Blogs

Teach Us! Honoring Student Voices and Cultures

By Phil Kitchel posted 06-01-2022 10:00 AM

  
Today’s bloggers are Renee R. Moran, an Associate Professor of literacy education at East Tennessee State University; Natalia A. Ward, an Assistant Professor of literacy and second language education at East Tennessee State University; Jason D. DeHart, an Assistant Professor of reading education at Appalachian State University; Shuling Yang, an Assistant Professor of literacy education at East Tennessee State University; and Monica T. Billen, an Associate Professor at California State University, Fresno. Their article, “Flipping the Script of ‘Official Knowledge’ Through Multimodal Composition,” appears in the April 2022 issue of the Kappa Delta Pi Record. Get free access to the article through the month of June.

“I felt proud to share something that is special from my family with my friends in class,” declared third-grader Andrew when his teacher asked him about sharing his Teach Us Project with the class.

As educators, we know what we believe in. We believe in the power of school, family, and community partnerships. We believe that all students’ voices should be included, and their cultures honored. We believe in looking through the lens of an asset-based perspective in which we highlight the strengths a student and his or her family can bring to the table rather than just focusing on the gaps or what is missing.

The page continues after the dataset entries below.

import Mathlib
import HarnessLib.Audit
import Summits.PneNP.PneNP.Theorems.PstarGateCasePUnitsEq
import Summits.PneNP.PneNP.Theorems.PstarGateCasePUnitsUnit
import Summits.PneNP.PneNP.Theorems.PstarGateCasePUnitsMixed
import Summits.PneNP.PneNP.Theorems.PstarGateCountOfUnits

/-!
# One GATED chord, node N2X CLOSED — and with it the E2 count `GateCountX` and `TerminalFiveCotree1Blind` (prover-1 g21)

FRONTIER range-avoidance ladder, rung F-N3 (`stmt-PneNP-19007`), cell `pnp-ideate` (`PstarGateNodesX`); restricted-model proof complexity — nothing
here bears on `P` versus `NP`.

The last of the seven closed-core one-gate nodes.  CASE P (`ReadAlong (1,0)`), at least one other chord, none (NOR): by
`PstarGateCasePRegimes.caseP_regimes` the chords other than `e` number at most two, each (EQ) or an EXC-unit, at most one of each kind.  Two of
them (one unit, one (EQ)) cannot coexist (`PstarGateCasePUnitsMixed.unit_eq_false`, the unit being ON on `Z(q)` by `caseP_forced`); a single
(EQ) chord gives `#J₀ ≤ 5` by `PstarGateCasePUnitsEq.caseP_eq_card_le`, a single EXC-unit by `PstarGateCasePUnitsUnit.caseP_unit_card_le`.

* `gateCasePUnitsX_holds : GateCasePUnitsX` — **node N2 (v2) HOLDS**;
* `gateCountX_holds : GateCountX` — **every one-gate bridge datum on an XOR-closed core has at most five outputs** (`gateCountX_of_units`);
* `terminalFiveCotree1Blind_holds : TerminalFiveCotree1Blind` — **the blind free cotree-partner gate (E2) of the O2 residue is settled**
  (`cotree1Blind_of_units`).
With this file the E2 chain `TerminalFiveCotree1Blind ⟸ GateCountX ⟸ N1X ∧ … ∧ N6′X` of `PstarGateNodesX` is complete: all seven nodes are theorems.
-/

set_option linter.dupNamespace false -- `Summit.PneNP.PneNP.…`: summit = sub-problem name (D-0017 single-conjunct layout)

open Finset Literature.Computability.Complexity
open Summit.PneNP.PneNP.Theorems.PstarReadSumset (V2)
open Summit.PneNP.PneNP.Theorems.PstarChordSystem (ChordSystem)
open Summit.PneNP.PneNP.Theorems.PstarChordBridge (BridgeData sys Solution)
open Summit.PneNP.PneNP.Theorems.PstarChordBridgeForcing (gam)
open Summit.PneNP.PneNP.Theorems.PstarCoupled (TerminalFiveCotree1Blind)
open Summit.PneNP.PneNP.Theorems.PstarGateBridge (GateHyp caseP_forced)
open Summit.PneNP.PneNP.Theorems.PstarGateCasePRegimes (NorCert EqCert UnitCert caseP_regimes)
open Summit.PneNP.PneNP.Theorems.PstarGateNodes (GateData ReadAlong AllRead)
open Summit.PneNP.PneNP.Theorems.PstarGateNodesX (GateDataX GateCasePUnitsX GateCountX)
open Summit.PneNP.PneNP.Theorems.PstarGateCasePUnitsMixed (unit_eq_false)
open Summit.PneNP.PneNP.Theorems.PstarGateCasePUnitsEq (caseP_eq_card_le)
open Summit.PneNP.PneNP.Theorems.PstarGateCasePUnitsUnit (caseP_unit_card_le)
open Summit.PneNP.PneNP.Theorems.PstarGateCountOfUnits (gateCountX_of_units cotree1Blind_of_units)

namespace Summit.PneNP.PneNP.Theorems.PstarGateCasePUnitsFinal

/-- **Node N2 (v2) `GateCasePUnitsX` HOLDS.** -/
theorem gateCasePUnitsX_holds : GateCasePUnitsX := by
  intro n m r I hI hT hS hB B e g₀ u κ₀ hD hRA hread hne hnoNOR
  classical
  obtain ⟨-, hW, hr, hd₁, hd₂, hL, -, -, hG, hg₀, hgv, -, hup, hux, hG₁p, -, hT3, hM0⟩ := id hD
  have hM0N : ∀ f ∈ B.N, ∃ z, Solution I B (B.J₀.erase f) z := fun f hf => hM0 f (hW.hN hf)
  have hP : ∀ e' ∈ B.N, e' ≠ e → ∀ a, ((sys I B).ρ e' a).2 = 0 ∧ ((sys I B).ρ' e' a).2 = 0 := by
    intro e' he' hne' a
    obtain ⟨h1, h2⟩ := hRA e' he' hne' a
    refine ⟨?_, ?_⟩
    · rcases h1 with h | h
      · rw [h]; rfl
      · rw [h]
    · rcases h2 with h | h
      · rw [h]; rfl
      · rw [h]
  rcases caseP_regimes I hI hT hS hB hW hr hd₁ hd₂ hL hG hg₀ hgv hup hux hG₁p hT3 hM0N hP with hNOR | ⟨hEU, hEQ1, hU1, hcard⟩
  · -- every other chord (NOR): excluded
    obtain ⟨e', he'⟩ := hne
    obtain ⟨hne', he'N⟩ := mem_erase.1 he'
    exact absurd (hNOR e' he'N hne') (hnoNOR e' he'N hne')
  · rcases Nat.lt_or_ge (B.N.erase e).card 2 with hlt | hge
    · -- exactly one other chord
      have h1 : (B.N.erase e).card = 1 := by
        have hpos : 0 < (B.N.erase e).card := card_pos.2 hne
        omega
      obtain ⟨e', hNe⟩ := card_eq_one.1 h1
      have he' : e' ∈ B.N.erase e := by rw [hNe]; exact mem_singleton_self _
      obtain ⟨hne', he'N⟩ := mem_erase.1 he'
      rcases hEU e' he'N hne' with hE | hUn
      · exact caseP_eq_card_le I hI hT hS hB hD hRA hread hNe hE
      · exact caseP_unit_card_le I hI hT hS hB hD hRA hread hNe hUn
    · -- two other chords: one (EQ), one unit — impossible
      exfalso
      obtain ⟨e₁, he₁, e₂, he₂, h12⟩ := one_lt_card.1 (by omega : 1 < (B.N.erase e).card)
      obtain ⟨hne₁, he₁N⟩ := mem_erase.1 he₁
      obtain ⟨hne₂, he₂N⟩ := mem_erase.1 he₂
      have hP1 : ∀ {f : Fin m}, f ∈ B.N → f ≠ e → ∀ x, PstarChordBridgeBasis.qDir I B (1, 0) x = 0 →
          PstarProductRank.qform (B.D f) (fun j => I.vars j 2) (fun j => I.vars j 3) x = gam B f + 1 :=
        fun hf hfe x hx => (caseP_forced I hI hT hW hL hG hT3 hRA hread hx).1 _ hf hfe
      rcases hEU e₁ he₁N hne₁ with hE₁ | hU₁ <;> rcases hEU e₂ he₂N hne₂ with hE₂ | hU₂
      · exact h12 (hEQ1 e₁ he₁N hne₁ e₂ he₂N hne₂ hE₁ hE₂)
      · exact unit_eq_false I hI hS hW he₂N he₁N (Ne.symm h12) hU₂ hE₁ (hP1 he₂N hne₂)
      · exact unit_eq_false I hI hS hW he₁N he₂N h12 hU₁ hE₂ (hP1 he₁N hne₁)
      · exact h12 (hU1 e₁ he₁N hne₁ e₂ he₂N hne₂ hU₁ hU₂)

/-- **The E2 count: every one-gate bridge datum on an XOR-closed core has at most five outputs.** -/
theorem gateCountX_holds : GateCountX := gateCountX_of_units gateCasePUnitsX_holds

/-- **`TerminalFiveCotree1Blind` HOLDS** — the blind free cotree-partner gate (E2) of the O2 residue. -/
theorem terminalFiveCotree1Blind_holds : TerminalFiveCotree1Blind := cotree1Blind_of_units gateCasePUnitsX_holds

end Summit.PneNP.PneNP.Theorems.PstarGateCasePUnitsFinal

But we often find ourselves bogged down by factors that we have little control over—standardized testing and scheduling and bandwagon curricula. From this perspective, it is not the why that we are missing; it is the how. How do we find time to build the school–home connection in authentic ways? How do we create learning activities that honor student voices and cultures in ways that can fit seamlessly into the foundational pieces of our literacy instruction?

We believe the Teach Us Project, a multimodal approach designed to invite families to share a cherished practice, artifact, activity, or skill, is one means of achieving this goal. We would like to share Andrew’s Teach Us Project as one example of how to show students a broader definition of text and push for a shift in what counts as official knowledge in the classroom.

Through this project, we learned that Andrew’s family had lived in the Appalachian Mountains since the early 1800s, when his ancestors settled there, and that farming had been a vital part of their lives for generations. Andrew chose to interview his grandpa about his garden and what gardening meant to their family. As Andrew shared with the class, the green bean seed, called a Little Greasy, had been passed down in his family since the early 1900s. His grandpa described the intricate processes required to have a successful green bean crop, including tilling the land, digging the posts, planting the seeds, weeding, and harvesting the crop.

Andrew brought in artifacts to share with his peers, including the dried bean seeds that would be frozen and stored for next year’s planting and the pressure cooker that had been passed down in his family. Andrew’s mom noted that you could find an identical pressure cooker in the state’s museum of natural history. Andrew brought in a few cans of beans and explained to his classmates the process of using the pressure cooker and canning the beans, which could then be stored and used for several years afterward. The third-grade class enjoyed sampling some of the green beans. We saw some students make connections to their own families as we heard comments such as, “My granny makes these, too!” For others in the class, the notion of gardening and preserving food was an entirely new concept, and it opened dialogue about the ways our food system has changed and the pros and cons of these adaptations.

Andrew chose to do a LEGO StoryVisualizer to display his final project. He took pictures of the garden at different phases and added captions and speech bubbles to illustrate each photograph. In this way, Andrew applied integrated literacy and technology to create a brand-new text that illustrated an aspect of his family’s cultural history. When asked what he liked best about the project, he noted, “I learned a lot from interviewing my grandpa.” Likewise, Andrew’s mom described the experience as a positive one that helped her feel more connected to the classroom and to feel as if her family had something to contribute.

Culturally sustaining pedagogy builds on the belief that schools must “systematically include student culture in the classroom as authorized or official knowledge” (Ladson-Billings, 1995, p. 483). In its recent reiteration, culturally sustaining pedagogy emphasizes the complexity, beauty, and nuance of cultural practices students grow up with in their communities and prioritizes “cultural, linguistic, and literate pluralism as part of schooling for racial justice and positive social transformation” (Paris & Alim, 2017, p. 13). We know that to understand students’ unique strengths, teachers need to create intentional opportunities within the classroom for learning and celebrating differences. We believe that we can only sustain what we know and love. Projects like Teach Us show promise for establishing classrooms as spaces where students, teachers, and families meet to see culture and language as a collection of evolving practices that are complex, meaningful, and empowering.

References

Ladson-Billings, G. (1995). Toward a theory of culturally relevant pedagogy. American Educational Research Journal, 32(3), 465–491. https://doi.org/10.3102/00028312032003465

Paris, D., & Alim, H. S. (Eds.). (2017). Culturally sustaining pedagogies: Teaching and learning for justice in a changing world. Teachers College Press.